- EXERCISE DESCRIPTION:
Your answer should be the line containing "(2.2)–(2.3), §5 (5.2)." and every line after it to the end of the records below, word for word.

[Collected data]
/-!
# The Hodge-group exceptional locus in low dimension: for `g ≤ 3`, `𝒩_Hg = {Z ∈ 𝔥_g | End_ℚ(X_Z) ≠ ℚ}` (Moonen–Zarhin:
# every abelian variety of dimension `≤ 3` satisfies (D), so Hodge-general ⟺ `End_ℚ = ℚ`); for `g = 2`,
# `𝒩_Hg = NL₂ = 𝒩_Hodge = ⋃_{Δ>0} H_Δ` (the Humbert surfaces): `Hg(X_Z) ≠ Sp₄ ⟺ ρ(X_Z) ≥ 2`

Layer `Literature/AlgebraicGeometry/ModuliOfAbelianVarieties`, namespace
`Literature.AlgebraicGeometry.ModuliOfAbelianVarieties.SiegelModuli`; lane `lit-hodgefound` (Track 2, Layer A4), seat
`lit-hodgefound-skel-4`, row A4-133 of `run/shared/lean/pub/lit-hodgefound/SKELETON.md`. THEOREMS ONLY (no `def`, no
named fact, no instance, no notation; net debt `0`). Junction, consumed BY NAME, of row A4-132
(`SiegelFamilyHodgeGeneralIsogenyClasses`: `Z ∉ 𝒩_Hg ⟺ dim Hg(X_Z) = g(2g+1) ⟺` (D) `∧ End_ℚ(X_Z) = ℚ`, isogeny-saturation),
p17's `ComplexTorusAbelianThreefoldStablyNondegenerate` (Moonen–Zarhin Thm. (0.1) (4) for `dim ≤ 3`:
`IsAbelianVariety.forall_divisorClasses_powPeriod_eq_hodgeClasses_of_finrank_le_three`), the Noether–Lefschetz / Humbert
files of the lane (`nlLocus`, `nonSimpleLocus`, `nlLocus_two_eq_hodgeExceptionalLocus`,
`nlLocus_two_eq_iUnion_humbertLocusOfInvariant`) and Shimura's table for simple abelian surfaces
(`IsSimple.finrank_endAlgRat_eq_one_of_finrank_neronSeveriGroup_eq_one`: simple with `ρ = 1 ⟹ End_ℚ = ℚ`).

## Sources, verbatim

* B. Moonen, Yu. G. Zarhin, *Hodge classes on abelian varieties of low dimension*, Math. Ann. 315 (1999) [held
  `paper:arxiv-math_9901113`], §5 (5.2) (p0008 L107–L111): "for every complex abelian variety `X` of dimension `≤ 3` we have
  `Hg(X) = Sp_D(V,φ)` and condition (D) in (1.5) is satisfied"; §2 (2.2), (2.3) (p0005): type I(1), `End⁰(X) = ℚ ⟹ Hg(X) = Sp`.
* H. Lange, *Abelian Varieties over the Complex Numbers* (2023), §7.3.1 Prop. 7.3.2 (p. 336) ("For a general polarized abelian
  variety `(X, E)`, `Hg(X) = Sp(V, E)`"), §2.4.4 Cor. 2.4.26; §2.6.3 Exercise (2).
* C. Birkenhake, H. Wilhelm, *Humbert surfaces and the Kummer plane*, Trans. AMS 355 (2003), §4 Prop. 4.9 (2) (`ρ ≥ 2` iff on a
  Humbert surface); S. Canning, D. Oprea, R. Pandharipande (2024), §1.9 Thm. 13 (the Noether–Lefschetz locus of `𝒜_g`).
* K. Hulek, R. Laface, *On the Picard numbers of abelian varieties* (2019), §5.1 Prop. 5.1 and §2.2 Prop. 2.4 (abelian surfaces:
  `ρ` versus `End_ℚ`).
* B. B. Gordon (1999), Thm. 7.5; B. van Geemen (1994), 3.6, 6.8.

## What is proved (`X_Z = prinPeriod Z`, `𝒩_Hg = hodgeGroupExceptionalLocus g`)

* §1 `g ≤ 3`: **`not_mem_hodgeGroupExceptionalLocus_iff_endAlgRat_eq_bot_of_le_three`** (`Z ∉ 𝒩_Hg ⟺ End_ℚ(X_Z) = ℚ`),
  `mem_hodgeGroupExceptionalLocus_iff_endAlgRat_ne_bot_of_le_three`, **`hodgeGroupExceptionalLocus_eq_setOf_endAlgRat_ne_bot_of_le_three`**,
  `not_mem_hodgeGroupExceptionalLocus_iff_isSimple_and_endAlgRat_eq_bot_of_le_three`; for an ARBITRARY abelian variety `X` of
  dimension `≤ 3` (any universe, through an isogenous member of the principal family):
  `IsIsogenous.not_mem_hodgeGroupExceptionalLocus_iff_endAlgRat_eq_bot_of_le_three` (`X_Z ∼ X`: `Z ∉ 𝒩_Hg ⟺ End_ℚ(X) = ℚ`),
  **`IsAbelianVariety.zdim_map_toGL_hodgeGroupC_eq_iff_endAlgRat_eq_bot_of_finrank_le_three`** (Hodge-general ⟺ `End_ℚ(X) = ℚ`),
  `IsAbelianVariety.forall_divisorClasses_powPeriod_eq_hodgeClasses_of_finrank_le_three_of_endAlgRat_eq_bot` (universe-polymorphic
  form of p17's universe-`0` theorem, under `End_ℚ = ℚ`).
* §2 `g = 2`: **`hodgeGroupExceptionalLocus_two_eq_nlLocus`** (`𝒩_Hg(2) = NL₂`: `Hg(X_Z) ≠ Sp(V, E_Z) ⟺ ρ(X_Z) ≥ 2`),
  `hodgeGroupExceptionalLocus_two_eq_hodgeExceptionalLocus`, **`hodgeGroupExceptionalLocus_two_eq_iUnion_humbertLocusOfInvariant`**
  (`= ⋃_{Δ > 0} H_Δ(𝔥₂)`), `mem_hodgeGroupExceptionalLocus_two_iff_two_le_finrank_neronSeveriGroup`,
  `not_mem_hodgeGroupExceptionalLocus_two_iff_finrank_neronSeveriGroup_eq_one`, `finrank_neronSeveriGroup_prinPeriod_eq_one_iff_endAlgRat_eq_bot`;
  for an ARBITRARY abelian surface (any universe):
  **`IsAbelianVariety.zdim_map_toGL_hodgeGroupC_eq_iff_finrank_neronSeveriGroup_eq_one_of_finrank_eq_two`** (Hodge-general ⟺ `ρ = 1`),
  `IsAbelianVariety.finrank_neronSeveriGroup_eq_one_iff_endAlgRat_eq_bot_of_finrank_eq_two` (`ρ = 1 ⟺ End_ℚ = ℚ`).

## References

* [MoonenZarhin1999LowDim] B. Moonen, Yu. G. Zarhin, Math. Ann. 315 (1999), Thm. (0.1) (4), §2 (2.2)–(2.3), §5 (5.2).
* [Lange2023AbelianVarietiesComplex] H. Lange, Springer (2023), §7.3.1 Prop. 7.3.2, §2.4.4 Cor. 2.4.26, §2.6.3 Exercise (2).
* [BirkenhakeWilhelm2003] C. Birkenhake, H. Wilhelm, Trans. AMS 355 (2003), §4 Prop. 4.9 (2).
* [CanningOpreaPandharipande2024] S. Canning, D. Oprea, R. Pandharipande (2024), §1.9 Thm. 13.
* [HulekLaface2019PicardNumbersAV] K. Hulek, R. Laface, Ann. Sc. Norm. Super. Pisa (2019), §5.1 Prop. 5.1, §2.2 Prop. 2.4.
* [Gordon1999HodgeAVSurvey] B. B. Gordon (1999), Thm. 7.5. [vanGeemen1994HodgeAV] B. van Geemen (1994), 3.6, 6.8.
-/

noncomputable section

- RESULT OF THIS TASK:
* [MoonenZarhin1999LowDim] B. Moonen, Yu. G. Zarhin, Math. Ann. 315 (1999), Thm. (0.1) (4), §2 (2.2)–(2.3), §5 (5.2).
* [Lange2023AbelianVarietiesComplex] H. Lange, Springer (2023), §7.3.1 Prop. 7.3.2, §2.4.4 Cor. 2.4.26, §2.6.3 Exercise (2).
* [BirkenhakeWilhelm2003] C. Birkenhake, H. Wilhelm, Trans. AMS 355 (2003), §4 Prop. 4.9 (2).
* [CanningOpreaPandharipande2024] S. Canning, D. Oprea, R. Pandharipande (2024), §1.9 Thm. 13.
* [HulekLaface2019PicardNumbersAV] K. Hulek, R. Laface, Ann. Sc. Norm. Super. Pisa (2019), §5.1 Prop. 5.1, §2.2 Prop. 2.4.
* [Gordon1999HodgeAVSurvey] B. B. Gordon (1999), Thm. 7.5. [vanGeemen1994HodgeAV] B. van Geemen (1994), 3.6, 6.8.
-/

noncomputable section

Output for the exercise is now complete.